= EXERCISE =
Find the line containing "ups (2.87) is" in the entries below. Restate it and each line after it, word for word, up to and including the line containing "Def. 2.20 in".

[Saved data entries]
--------

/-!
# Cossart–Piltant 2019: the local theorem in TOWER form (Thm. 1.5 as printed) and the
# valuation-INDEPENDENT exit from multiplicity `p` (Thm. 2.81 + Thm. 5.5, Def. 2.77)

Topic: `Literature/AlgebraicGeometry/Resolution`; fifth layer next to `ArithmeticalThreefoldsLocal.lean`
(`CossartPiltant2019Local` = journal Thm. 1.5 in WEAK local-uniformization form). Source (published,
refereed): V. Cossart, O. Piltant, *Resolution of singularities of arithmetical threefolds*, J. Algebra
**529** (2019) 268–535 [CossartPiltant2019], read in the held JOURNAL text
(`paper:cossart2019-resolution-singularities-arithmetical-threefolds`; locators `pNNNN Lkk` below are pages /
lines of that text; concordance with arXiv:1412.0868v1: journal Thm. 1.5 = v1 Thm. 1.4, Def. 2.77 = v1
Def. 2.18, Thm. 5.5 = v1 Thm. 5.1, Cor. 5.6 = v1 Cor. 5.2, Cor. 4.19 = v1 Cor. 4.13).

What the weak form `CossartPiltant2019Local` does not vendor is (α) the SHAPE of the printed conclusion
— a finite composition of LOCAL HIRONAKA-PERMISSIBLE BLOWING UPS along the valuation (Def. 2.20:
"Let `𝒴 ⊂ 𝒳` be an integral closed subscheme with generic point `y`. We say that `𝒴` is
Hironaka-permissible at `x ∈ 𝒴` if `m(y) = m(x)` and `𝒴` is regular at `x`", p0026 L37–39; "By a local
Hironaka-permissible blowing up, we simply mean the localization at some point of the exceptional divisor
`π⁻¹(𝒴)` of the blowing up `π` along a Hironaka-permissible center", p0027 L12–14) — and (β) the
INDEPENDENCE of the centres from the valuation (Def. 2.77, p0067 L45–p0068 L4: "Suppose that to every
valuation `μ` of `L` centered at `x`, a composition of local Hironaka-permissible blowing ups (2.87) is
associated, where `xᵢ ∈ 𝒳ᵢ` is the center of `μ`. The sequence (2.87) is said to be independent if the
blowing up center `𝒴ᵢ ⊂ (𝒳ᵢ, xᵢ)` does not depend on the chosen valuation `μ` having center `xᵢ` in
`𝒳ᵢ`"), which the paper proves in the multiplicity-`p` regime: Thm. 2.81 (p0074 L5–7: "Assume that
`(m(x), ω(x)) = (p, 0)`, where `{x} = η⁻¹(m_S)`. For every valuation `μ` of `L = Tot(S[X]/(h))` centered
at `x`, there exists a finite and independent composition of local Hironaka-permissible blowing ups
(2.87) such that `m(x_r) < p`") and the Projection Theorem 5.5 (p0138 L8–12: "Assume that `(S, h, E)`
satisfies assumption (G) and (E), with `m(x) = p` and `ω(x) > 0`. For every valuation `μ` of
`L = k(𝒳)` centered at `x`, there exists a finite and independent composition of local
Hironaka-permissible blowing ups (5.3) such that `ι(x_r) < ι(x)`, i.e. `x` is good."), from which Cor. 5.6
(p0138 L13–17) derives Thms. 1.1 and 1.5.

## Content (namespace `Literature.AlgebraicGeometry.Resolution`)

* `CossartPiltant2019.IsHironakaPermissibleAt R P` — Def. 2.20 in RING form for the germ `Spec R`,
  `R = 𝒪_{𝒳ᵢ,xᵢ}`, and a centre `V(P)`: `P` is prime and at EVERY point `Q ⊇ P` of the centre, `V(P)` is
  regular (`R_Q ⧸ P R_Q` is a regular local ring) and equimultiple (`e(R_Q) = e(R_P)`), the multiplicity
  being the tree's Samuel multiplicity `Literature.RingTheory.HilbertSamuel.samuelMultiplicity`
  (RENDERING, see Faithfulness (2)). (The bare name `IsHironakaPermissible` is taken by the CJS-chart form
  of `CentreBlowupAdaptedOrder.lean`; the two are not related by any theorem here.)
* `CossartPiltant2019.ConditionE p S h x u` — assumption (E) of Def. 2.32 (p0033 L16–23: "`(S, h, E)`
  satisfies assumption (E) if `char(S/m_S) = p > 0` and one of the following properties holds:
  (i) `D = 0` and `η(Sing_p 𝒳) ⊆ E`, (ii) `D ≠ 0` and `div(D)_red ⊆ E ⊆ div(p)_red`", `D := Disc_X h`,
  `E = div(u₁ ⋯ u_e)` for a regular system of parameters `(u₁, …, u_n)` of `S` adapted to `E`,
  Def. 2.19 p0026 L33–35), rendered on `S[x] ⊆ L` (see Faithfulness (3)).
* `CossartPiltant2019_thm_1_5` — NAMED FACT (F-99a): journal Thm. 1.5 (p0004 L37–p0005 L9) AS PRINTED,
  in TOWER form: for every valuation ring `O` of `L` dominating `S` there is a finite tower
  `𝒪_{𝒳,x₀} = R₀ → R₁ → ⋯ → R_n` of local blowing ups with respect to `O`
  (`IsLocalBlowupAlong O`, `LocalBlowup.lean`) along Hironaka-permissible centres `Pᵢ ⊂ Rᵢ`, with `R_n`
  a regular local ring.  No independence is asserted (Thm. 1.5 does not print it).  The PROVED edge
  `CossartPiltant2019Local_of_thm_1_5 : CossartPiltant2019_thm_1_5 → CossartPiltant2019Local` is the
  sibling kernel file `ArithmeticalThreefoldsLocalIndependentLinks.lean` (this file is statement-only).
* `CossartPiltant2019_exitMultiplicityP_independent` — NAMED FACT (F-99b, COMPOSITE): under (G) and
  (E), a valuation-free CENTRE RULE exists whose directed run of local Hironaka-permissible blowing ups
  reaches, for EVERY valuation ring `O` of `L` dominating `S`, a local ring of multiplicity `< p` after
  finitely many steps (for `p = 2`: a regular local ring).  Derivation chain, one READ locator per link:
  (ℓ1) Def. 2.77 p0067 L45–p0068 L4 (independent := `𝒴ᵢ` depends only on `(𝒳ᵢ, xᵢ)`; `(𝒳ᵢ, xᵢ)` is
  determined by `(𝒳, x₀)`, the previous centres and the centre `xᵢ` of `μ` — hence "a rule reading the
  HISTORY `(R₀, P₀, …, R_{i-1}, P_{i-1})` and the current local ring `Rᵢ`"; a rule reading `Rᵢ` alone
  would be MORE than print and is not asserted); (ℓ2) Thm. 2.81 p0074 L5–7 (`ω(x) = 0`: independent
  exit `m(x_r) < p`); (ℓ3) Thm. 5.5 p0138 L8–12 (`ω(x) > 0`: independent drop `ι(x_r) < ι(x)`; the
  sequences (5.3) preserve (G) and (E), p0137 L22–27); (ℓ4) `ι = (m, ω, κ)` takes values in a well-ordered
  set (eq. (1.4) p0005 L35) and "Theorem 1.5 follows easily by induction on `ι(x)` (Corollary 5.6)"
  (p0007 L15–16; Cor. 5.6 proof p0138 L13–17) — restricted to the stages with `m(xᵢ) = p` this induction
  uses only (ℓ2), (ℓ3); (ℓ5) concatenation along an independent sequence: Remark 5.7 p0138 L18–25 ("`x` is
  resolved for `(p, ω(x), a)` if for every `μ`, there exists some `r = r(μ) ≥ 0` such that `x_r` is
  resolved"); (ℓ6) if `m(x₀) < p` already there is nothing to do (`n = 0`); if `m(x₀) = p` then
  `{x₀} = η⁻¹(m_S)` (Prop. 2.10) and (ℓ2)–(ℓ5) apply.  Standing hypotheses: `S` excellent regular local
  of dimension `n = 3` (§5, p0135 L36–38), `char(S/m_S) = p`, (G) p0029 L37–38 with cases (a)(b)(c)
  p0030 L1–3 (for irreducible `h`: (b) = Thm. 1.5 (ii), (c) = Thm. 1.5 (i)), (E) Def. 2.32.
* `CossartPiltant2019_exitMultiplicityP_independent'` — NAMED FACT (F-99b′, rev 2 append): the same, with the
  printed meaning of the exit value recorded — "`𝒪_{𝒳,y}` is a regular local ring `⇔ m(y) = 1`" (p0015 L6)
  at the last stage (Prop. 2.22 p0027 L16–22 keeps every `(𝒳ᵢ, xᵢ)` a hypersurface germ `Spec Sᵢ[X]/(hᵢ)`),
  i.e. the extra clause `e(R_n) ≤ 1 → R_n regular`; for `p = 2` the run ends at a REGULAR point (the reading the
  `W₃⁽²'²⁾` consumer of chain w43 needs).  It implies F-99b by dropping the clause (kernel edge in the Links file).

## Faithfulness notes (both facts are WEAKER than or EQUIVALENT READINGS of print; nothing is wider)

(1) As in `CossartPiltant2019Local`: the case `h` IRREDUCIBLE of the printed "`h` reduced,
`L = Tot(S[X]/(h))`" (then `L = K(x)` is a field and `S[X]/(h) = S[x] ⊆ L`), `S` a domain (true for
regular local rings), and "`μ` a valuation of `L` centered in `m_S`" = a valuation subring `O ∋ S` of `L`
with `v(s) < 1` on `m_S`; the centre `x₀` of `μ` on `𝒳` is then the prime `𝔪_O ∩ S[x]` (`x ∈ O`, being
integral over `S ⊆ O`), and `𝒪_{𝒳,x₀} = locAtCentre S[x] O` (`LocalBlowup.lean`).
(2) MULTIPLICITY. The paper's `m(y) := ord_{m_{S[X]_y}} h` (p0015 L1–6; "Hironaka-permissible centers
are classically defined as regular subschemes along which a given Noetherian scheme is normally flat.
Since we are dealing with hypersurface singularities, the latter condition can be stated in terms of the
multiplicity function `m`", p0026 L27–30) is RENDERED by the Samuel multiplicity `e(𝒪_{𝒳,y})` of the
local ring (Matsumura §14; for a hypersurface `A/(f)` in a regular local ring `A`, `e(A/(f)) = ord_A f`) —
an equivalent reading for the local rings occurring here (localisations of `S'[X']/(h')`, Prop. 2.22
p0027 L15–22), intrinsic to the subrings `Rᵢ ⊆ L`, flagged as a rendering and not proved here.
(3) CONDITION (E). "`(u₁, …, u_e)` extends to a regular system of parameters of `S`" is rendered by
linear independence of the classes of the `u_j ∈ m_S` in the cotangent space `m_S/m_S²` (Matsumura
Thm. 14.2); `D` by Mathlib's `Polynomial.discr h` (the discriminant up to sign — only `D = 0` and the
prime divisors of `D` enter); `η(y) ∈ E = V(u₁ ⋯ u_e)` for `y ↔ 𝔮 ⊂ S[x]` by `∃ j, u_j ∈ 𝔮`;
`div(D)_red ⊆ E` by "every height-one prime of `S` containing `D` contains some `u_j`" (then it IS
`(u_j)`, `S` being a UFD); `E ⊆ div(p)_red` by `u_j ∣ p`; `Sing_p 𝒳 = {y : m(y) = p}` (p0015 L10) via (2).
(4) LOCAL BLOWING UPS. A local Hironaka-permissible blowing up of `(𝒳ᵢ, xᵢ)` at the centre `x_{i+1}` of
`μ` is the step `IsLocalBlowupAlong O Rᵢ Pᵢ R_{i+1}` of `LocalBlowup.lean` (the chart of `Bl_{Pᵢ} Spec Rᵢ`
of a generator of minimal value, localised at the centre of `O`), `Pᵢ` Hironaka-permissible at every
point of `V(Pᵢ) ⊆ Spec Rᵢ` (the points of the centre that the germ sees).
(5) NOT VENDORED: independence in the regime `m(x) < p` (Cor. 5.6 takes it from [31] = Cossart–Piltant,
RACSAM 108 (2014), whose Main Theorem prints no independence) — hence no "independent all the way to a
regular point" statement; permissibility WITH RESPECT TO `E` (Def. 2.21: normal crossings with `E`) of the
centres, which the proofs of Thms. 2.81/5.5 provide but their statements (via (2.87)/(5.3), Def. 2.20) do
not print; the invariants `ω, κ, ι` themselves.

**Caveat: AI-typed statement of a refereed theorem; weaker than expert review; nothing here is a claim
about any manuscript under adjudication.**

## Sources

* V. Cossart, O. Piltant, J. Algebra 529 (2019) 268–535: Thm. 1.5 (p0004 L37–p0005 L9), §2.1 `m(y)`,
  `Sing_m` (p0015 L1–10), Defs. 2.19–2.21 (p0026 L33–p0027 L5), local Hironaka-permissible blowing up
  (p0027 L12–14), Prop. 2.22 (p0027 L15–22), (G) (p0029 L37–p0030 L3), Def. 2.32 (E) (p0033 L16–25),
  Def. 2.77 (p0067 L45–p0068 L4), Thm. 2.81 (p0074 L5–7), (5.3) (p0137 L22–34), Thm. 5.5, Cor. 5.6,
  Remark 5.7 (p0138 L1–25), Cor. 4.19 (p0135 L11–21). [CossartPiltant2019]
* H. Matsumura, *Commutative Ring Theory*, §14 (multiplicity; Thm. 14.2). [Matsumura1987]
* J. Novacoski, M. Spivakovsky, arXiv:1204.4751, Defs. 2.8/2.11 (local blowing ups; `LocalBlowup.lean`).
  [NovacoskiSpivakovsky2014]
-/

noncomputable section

--------

= YOUR SOLUTION =
valuation `μ` of `L` centered at `x`, a composition of local Hironaka-permissible blowing ups (2.87) is
associated, where `xᵢ ∈ 𝒳ᵢ` is the center of `μ`. The sequence (2.87) is said to be independent if the
blowing up center `𝒴ᵢ ⊂ (𝒳ᵢ, xᵢ)` does not depend on the chosen valuation `μ` having center `xᵢ` in
`𝒳ᵢ`"), which the paper proves in the multiplicity-`p` regime: Thm. 2.81 (p0074 L5–7: "Assume that
`(m(x), ω(x)) = (p, 0)`, where `{x} = η⁻¹(m_S)`. For every valuation `μ` of `L = Tot(S[X]/(h))` centered
at `x`, there exists a finite and independent composition of local Hironaka-permissible blowing ups
(2.87) such that `m(x_r) < p`") and the Projection Theorem 5.5 (p0138 L8–12: "Assume that `(S, h, E)`
satisfies assumption (G) and (E), with `m(x) = p` and `ω(x) > 0`. For every valuation `μ` of
`L = k(𝒳)` centered at `x`, there exists a finite and independent composition of local
Hironaka-permissible blowing ups (5.3) such that `ι(x_r) < ι(x)`, i.e. `x` is good."), from which Cor. 5.6
(p0138 L13–17) derives Thms. 1.1 and 1.5.

## Content (namespace `Literature.AlgebraicGeometry.Resolution`)

* `CossartPiltant2019.IsHironakaPermissibleAt R P` — Def. 2.20 in RING form for the germ `Spec R`,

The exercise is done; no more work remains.